As Hume put it, reason gives us only the means, not the ends of inquiry or action.

It’s hardly controversial nowadays to say that that a sense of wonder underlies science. The Cosmos television series – created by the scientist Carl Sagan plays on this idea frequently, as do many television documentaries about science (notably those of David Attenborough, including Life on Earth and The Blue Planet).

But what about more negative affects of emotion? Do they have a place in science?

Wonder can ignite inquiry, but so too can emotions associated with doubt and the disequilibrium associated with not knowing something important. Breaking through epistemological, or knowledge barriers takes persistence and resilience. We might even call these emotional characteristics intellectual virtues, and those who posses them, virtuous.

Science produces wonder

The second point to make is that science is itself wonderful.

Each of us can trace our ancestry back billions of years through an unbroken line, merging as we move backwards with every other living thing towards a possible common origin. Atoms in our bodies, before being harvested from the Earth, were forged in the core of stars now extinct and strewn across space in supernova events.
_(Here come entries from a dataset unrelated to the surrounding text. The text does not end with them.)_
import Summits.AtomisticToContinuum.Crystallization.Theorems.ChargedEnergyGapDominoLedgerK
import HarnessLib

/-!
# CapFloor (lens-3 g90, NODE 101) — the deep-hole floor of the domino cap as a census cap row

`domCapK unit ϱ τ ρ d = κ(d)·unit/10 + max (κ(d)·103/100·(τ·2ρ)²·roofVal T75 (tiltSext ϱ ρ d)) (if 241/2 ≤ d then 45·unit else 0)` (tree `…DominoLedgerK`).
The roof term vanishes for charge depths `t ≳ 124.3` (the tilted two-foot sextuple enters the zero region of `T75`) and is below `45·unit` from
`t ≈ 120.5` on, so for cells with `lo ≥ 241/2` the census cap row is the FLOOR: `(451/10)·unit ≤ domCapK unit ϱ τ ρ t` — one line per cell, no prices.
* `one_le_domKappa`, `domKappa_le_two`; ★ `domCapK_ge_floor (hu : 0 ≤ unit) (hd : 241/2 ≤ d) : 451/10 * unit ≤ domCapK unit ϱ τ ρ d`;
* `domCapK_ge_tenth (hu) (hroof : 0 ≤ roofVal T75 (tiltSext ϱ ρ d)) : unit/10 ≤ domCapK …` is NOT provided here (needs roof non-negativity from `…RoofDuality`;
  the zero-price row of NODE 100 `isRoofDualFeasible_T75_zero` with NODE 99 gives `κ(hi)·unit/10` directly);
* `capFloor_cell (hu : 0 ≤ unit) {lo : ℝ} (hlo : 241/2 ≤ lo) : ∀ ρ t, lo ≤ t → 451/10 * unit ≤ domCapK unit ϱ τ ρ t` (the census line).
-/

noncomputable section
open scoped Classical
open Literature.MathematicalPhysics.StatisticalMechanics Literature.Geometry.DiscreteGeometry
open Summit.AtomisticToContinuum.Crystallization.Theses.PricedLinkCensus
open Summit.AtomisticToContinuum.Crystallization.Theorems.ChargedEnergyGapNegative

namespace Summit.AtomisticToContinuum.Crystallization.Theorems.ChargedEnergyGapChartDial

/-- `1 ≤ domKappa d` for every `d` (`le_max_left`). [formal bookkeeping; lane docstring, hand-2 g43] -/
theorem one_le_domKappa (d : ℝ) : 1 ≤ domKappa d := le_max_left _ _

/-- `domKappa d ≤ 2` for every `d`. [formal bookkeeping; lane docstring, hand-2 g43] -/
theorem domKappa_le_two (d : ℝ) : domKappa d ≤ 2 := by
  unfold domKappa
  exact max_le (by norm_num) (min_le_left _ _)

/-- ★ The deep-hole floor: for `d ≥ 241/2`, `Ĉ(d) ≥ κ(d)·unit/10 + 45·unit ≥ (451/10)·unit`. -/
theorem domCapK_ge_floor {unit : ℝ} (hu : 0 ≤ unit) (ϱ τ ρ : ℝ) {d : ℝ} (hd : (241 / 2 : ℝ) ≤ d) :
    451 / 10 * unit ≤ domCapK unit ϱ τ ρ d := by
  unfold domCapK
  rw [if_pos hd]
  have hκ : 1 ≤ domKappa d := one_le_domKappa d
  have h45 : 45 * unit ≤ max (domKappa d * (103 / 100 * ((τ * (2 * ρ)) ^ 2 * roofVal T75 (tiltSext ϱ ρ d)))) (45 * unit) :=
    le_max_right _ _
  nlinarith

/-- The census line for a cell with `lo ≥ 241/2`: cap `≥ 45.1·unit` uniformly in `ρ` and `t ∈ [lo, ∞)`. -/
theorem capFloor_cell {unit : ℝ} (hu : 0 ≤ unit) (ϱ τ : ℝ) {lo : ℝ} (hlo : (241 / 2 : ℝ) ≤ lo) :
    ∀ ρ t : ℝ, lo ≤ t → 451 / 10 * unit ≤ domCapK unit ϱ τ ρ t :=
  fun ρ _ ht => domCapK_ge_floor hu ϱ τ ρ (le_trans hlo ht)

end Summit.AtomisticToContinuum.Crystallization.Theorems.ChargedEnergyGapChartDial

end
/-- The spreading operator `S¹` is additive. [folklore] -/
theorem S1_add (k : ℕ) (A B : PBond P k → ℝ) : S1 k (A + B) = S1 k A + S1 k B := by
  funext b
  simp only [S1, Pi.add_apply, add_mul, sum_add_distrib]

/-- The spreading operator `S¹` is homogeneous. [folklore] -/
theorem S1_smul (k : ℕ) (r : ℝ) (A : PBond P k → ℝ) : S1 k (r • A) = r • S1 k A := by
  funext b
  simp only [S1, Pi.smul_apply, smul_eq_mul, mul_sum]
  refine sum_congr rfl fun y _ => ?_
  ring

/-- **THE EXACT LINEAR LIFT IS ADDITIVE**. [cite: Balaban1987RG1, (0.4)+(0.11) p.253] -/
theorem lift_add (k : ℕ) (A B : PBond P k → ℝ) : lift k (A + B) = lift k A + lift k B := by
  unfold lift
  rw [S1_add, psiIter_add]
  funext b
  simp only [Pi.add_apply, Pi.sub_apply, dgrad]
  ring

/-- **THE EXACT LINEAR LIFT IS HOMOGENEOUS**. [cite: Balaban1987RG1, (0.4)+(0.11) p.253] -/
theorem lift_smul (k : ℕ) (r : ℝ) (A : PBond P k → ℝ) : lift k (r • A) = r • lift k A := by
  unfold lift
  rw [S1_smul, psiIter_smul]
  funext b
  simp only [Pi.smul_apply, Pi.sub_apply, dgrad, smul_eq_mul]
  ring

/-- **THE SPREADING OPERATOR `S¹` AS AN `ℝ`-LINEAR MAP**. [folklore] -/
def S1L (P : Params) (k : ℕ) : (PBond P k → ℝ) →ₗ[ℝ] (PBond P 0 → ℝ) where
  toFun := S1 k
  map_add' := S1_add k
  map_smul' := S1_smul k

/-- `S1L` is `S1`. [folklore] -/
@[simp] theorem S1L_apply (k : ℕ) (A : PBond P k → ℝ) : S1L P k A = S1 k A := rfl

/-- **THE COBOUNDARY POTENTIAL `Ψ_s` AS AN `ℝ`-LINEAR MAP**. [cite: Balaban1987RG1, (0.4) p.253 (bookkeeping)] -/
def psiIterL (P : Params) (s : ℕ) : (PBond P 0 → ℝ) →ₗ[ℝ] (Site P s → ℝ) where
  toFun := psiIter s
  map_add' := psiIter_add s
  map_smul' r a := psiIter_smul r s a

/-- `psiIterL` is `psiIter`. [cite: Balaban1987RG1, (0.4) p.253 (bookkeeping)] -/
@[simp] theorem psiIterL_apply (s : ℕ) (a : PBond P 0 → ℝ) : psiIterL P s a = psiIter s a := rfl

/-- **THE EXACT LINEAR LIFT AS AN `ℝ`-LINEAR MAP** `Ω¹(T^{(k)}) → Ω¹(T^{(0)})`. [cite: Balaban1987RG1, (0.4)+(0.11) p.253] -/
def liftL (P : Params) (k : ℕ) : (PBond P k → ℝ) →ₗ[ℝ] (PBond P 0 → ℝ) where
  toFun := lift k
  map_add' := lift_add k
  map_smul' := lift_smul k

/-- `liftL` is `lift`. [cite: Balaban1987RG1, (0.4)+(0.11) p.253] -/
@[simp] theorem liftL_apply (k : ℕ) (A : PBond P k → ℝ) : liftL P k A = lift k A := rfl

end ScalarLinear

end Summit.QuantumFields.YangMills.Theorems.LinearLiftMatrix

end
/-
Origin: expansion seat `planner-pub-hodgecm-mc-axioms-1-g14-0`, handover #W179 2026-08-20T15:53:55Z md5 695957ae8ced (PKG 9793fca0e49e → 695957ae8ced; 90 l.; MECHANICAL (iib-R) rewrite v3.1 of the PKG file as it stands (14 token edits; rules R1x1+RX[h₂']x13)) (`HOME/mc/pub-hodgecm-mc-axioms-1-g14/revendor/kit-r55/stage55/HodgeCM/Model/Sanity/DegenerateClosureOEmpty.lean`, md5 695957ae8ced, 90 lines);
landed by the gen-22 packager (p-g22) in gate run 55 REPLACES the earlier landed copy of `HodgeCM/Model/Sanity/DegenerateClosureOEmpty.lean` (seat copy carried the packager Origin header of an earlier run (stripped)).
-/
/-
Origin: SANITY lane `planner-pub-hodgecm-mc-sanity-1-g11-0` (unit pub-hodgecm-mc-sanity-1-g11, gen 11 of mc-sanity-1,
node SAN-26), 2026-08-20.  NEW additive KERNEL leaf `HodgeCM/Model/Sanity/DegenerateClosureOEmpty.lean` over two files
INSTALLED at RUN 41 — theta-3's (O2) `HodgeCM.Model.GoodSexticWitnessO` (`Model.not_noGoodSextic₀O`: an anisotropic good
sextic context exists for EVERY oriented family of models) and SAN-25 `HodgeCM.Model.Sanity.DegenerateClosureOR21AE`.
Imported by nothing.  KERNEL: 0 records, 0 definitions, 0 hypotheses minted, nothing cited, no instances.
Expected `#print axioms`: ⊆ {propext, Classical.choice, Quot.sound}.
-/
import Summits.HodgeConjecture.HodgeCM.Model.GoodSexticWitnessO
import Summits.HodgeConjecture.HodgeCM.Model.Sanity.DegenerateClosureOR21AE

/-!
# SAN-26 — the ORIENTED vacuity residual of SAN-25 is REFUTED; `CdegSO` is EMPTY (the oriented SAN-15b)

MODEL-CONSTRUCTION sub-cell, SANITY lane (unit `pub-hodgecm-mc-sanity-1-g11`, node SAN-26).  KERNEL only; census leaf.

SAN-25 `perL_r21AEO_of_noGoodSexticO` closed the oriented E from the degenerate data EXACTLY modulo the oriented
vacuity residual «no universe `(L, ι₁)` carries an anisotropic good sextic context for the model with bit `hb L ι₁`».
theta-3's RUN-41 row (O2) `Model.not_noGoodSextic₀O hb emb cover wm Theta d12 d34` refutes that residual for EVERY
oriented family; specialised to E's degenerate parameters:

* `not_noGoodSexticO_degS` — the oriented residual of SAN-25 is FALSE for every `hb hA W μ`;
* `isEmpty_CdegSO` — hence SAN-25's oriented data binder type `CdegSO` is EMPTY (its fibres over anisotropic contexts are
  empty, SAN-10b, and such a context with a good sextic `c` exists): the oriented E R20AEO / R21AEO can NOT be closed on
  degenerate data, for any bit family — the oriented reading of SAN-15b `isEmpty_CdegS`, which it recovers at a constant
  bit (`isEmpty_CdegS_of_O`).

READING (census, MODEL-N ±0): the oriented census of SAN-25 is now COMPLETE and equal to the census of record — `C` is
the sole gatekeeper AND is uninhabited over toys; nothing about E is refuted (E's `C` is the honest `S`, not `degS`).
(The GUARDED residual of SAN-27 — canonical embedding clause — is NOT refuted here: (O2) does not control `ι₁`.)
-/

set_option autoImplicit false

noncomputable section

namespace HodgeCM
namespace Model
namespace Sanity

open HodgeCM.Universe (SideData ThetaModel AdelicThetaCore AdelicTorusCore)
open HodgeCM.PerL34 HodgeCM.PerL34.ArchC
open Literature.AlgebraicGeometry.HodgeTheory Literature.NumberTheory.Automorphic.PicardCM
open Literature.NumberTheory.Transcendental (Arapura2012_Cor_15_4_6)
open Literature.AlgebraicGeometry.ShimuraVarieties
open HodgeCM.Model.ThetaSpace
open HodgeCM.Model.SupplyResidual

variable (hHD : exists_isReal_hodgeModel) (hI : hodgePQ_independent_of_hodgeModel)
  (h₁ : BallQuotientUniformised)  (h₃ : CMAbelianVarietyRealised)

/-- **The oriented vacuity residual of SAN-25 is FALSE** for every bit family `hb` and every `hA W μ` — theta-3's (O2)
`Model.not_noGoodSextic₀O` at E's degenerate parameters. -/
theorem not_noGoodSexticO_degS (hb : ∀ L : CMField, (L →+* ℂ) → Bool) (hA : Arapura2012_Cor_15_4_6)
    (W : ∀ {L : CMField} {ι₁ : L →+* ℂ} (V : HermSpace3 L ι₁) (c : SeesawCtx L), WmInput V c.D)
    (μ : ∀ {L : CMField}, SeesawCtx L → Fin 4 → NumberField.InfinitePlace L → ℤ) :
    ¬ (∀ {L : CMField} {ι₁ : L →+* ℂ} (V : HermSpace3 L ι₁) (c : SeesawCtx L), IsAnisotropic L V.Hm →
        (thetaModelOf hHD hI h₁ h₃ (hb L ι₁) (embOf hHD hI h₁ h₃) (coverOf hHD hI h₁ h₃ hA)
          (wmOfInput fun V c => (W V c).zeroSK)
          (thetaOf _ (thetaClassInputOf _ (fun V c => thetaSpaceInputOf hHD hI h₁ h₃ degS V c))) (d12Of μ)
          (d34Of μ)).GoodCtx ι₁ c →
        Module.finrank ℚ c.K ≠ 6) :=
  not_noGoodSextic₀O hHD hI h₁ h₃ hb (embOf hHD hI h₁ h₃) (coverOf hHD hI h₁ h₃ hA)
    (wmOfInput fun V c => (W V c).zeroSK)
    (thetaOf _ (thetaClassInputOf _ (fun V c => thetaSpaceInputOf hHD hI h₁ h₃ degS V c))) (d12Of μ) (d34Of μ)

/-- **`CdegSO` is EMPTY** for every bit family: the oriented E cannot be closed on degenerate data. -/
theorem isEmpty_CdegSO (hb : ∀ L : CMField, (L →+* ℂ) → Bool) (hA : Arapura2012_Cor_15_4_6)
    (W : ∀ {L : CMField} {ι₁ : L →+* ℂ} (V : HermSpace3 L ι₁) (c : SeesawCtx L), WmInput V c.D)
    (μ : ∀ {L : CMField}, SeesawCtx L → Fin 4 → NumberField.InfinitePlace L → ℤ) :
    IsEmpty (CdegSO hHD hI h₁ h₃ hb hA W μ) :=
  ⟨fun C => not_noGoodSexticO_degS hHD hI h₁ h₃ hb hA W μ fun V c hV hc h6 =>
    (isEmpty_C_fibre_degS hHD hI h₁ h₃ V c hV).false (C V c hV hc h6)⟩

/-- At a constant bit this is SAN-15b `isEmpty_CdegS` again (same type by `cdegS_eq_cdegSO`). -/
theorem isEmpty_CdegS_of_O (h : Bool) (hA : Arapura2012_Cor_15_4_6)
    (W : ∀ {L : CMField} {ι₁ : L →+* ℂ} (V : HermSpace3 L ι₁) (c : SeesawCtx L), WmInput V c.D)
    (μ : ∀ {L : CMField}, SeesawCtx L → Fin 4 → NumberField.InfinitePlace L → ℤ) :
    IsEmpty (CdegS hHD hI h₁ h₃ h hA W μ) :=
  isEmpty_CdegSO hHD hI h₁ h₃ (fun _ _ => h) hA W μ

end Sanity
end Model
end HodgeCM

end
Surely these are two of the greatest – and most wonderful – stories ever told.

The beginning of our story is written in the stars.
The beginning of our story is written in the stars.
bunsky/flickr

Science is subjective

Our last point – that the process of science is subjective – might sound odd, particularly if the terms “subjective” and “objective” are regarded as opposites. But they aren’t. “Subjective” pertains to the subject, and there is nothing necessarily un-objective about subjectivity.

Let’s look briefly at three instances where subjectivity plays a role in good science.

First, Thomas Kuhn, author of The Structure of Scientific Revolutions (one of the most cited works of the 20th century) notes that scientists preferentially apply values such as precision, plausibility, reproducibility and simplicity according to their individual judgement.

One scientist may value simplicity above accuracy (think scientific models); another, reproducibility above precision. Two scientists might, therefore, arrive at different conclusions given the same data, each in a rationally justifiable manner.

Second, the hypothetico-deductive method, in which scientists generate a hypothesis, make predictions and then test those predictions experimentally – thus allowing the hypothesis to be falsified – is one of the logical stalwarts of science.

But, as philosopher of science Karl Popper notes, we do not ask that the process of generating a hypothesis is itself rationally verifiable. The generation of a hypothesis might be an affective or imaginative process.

Third, inference to the best explanation is not just a passionless move in some deduction game. Einstein was not led to his theories of special and general relativity through attention to data alone, as if following some experimental breadcrumbs. His theories were the offspring of his imagination as much as anything else.

A human endeavour

Science is an endeavour that draws on all of our uniquely human abilities. It needs feelings and imagination as much as observation, analysis and logic. It needs appeals to common values to guide it.

So let’s get emotional about science. Not just to celebrate it, but because that’s how to do it properly.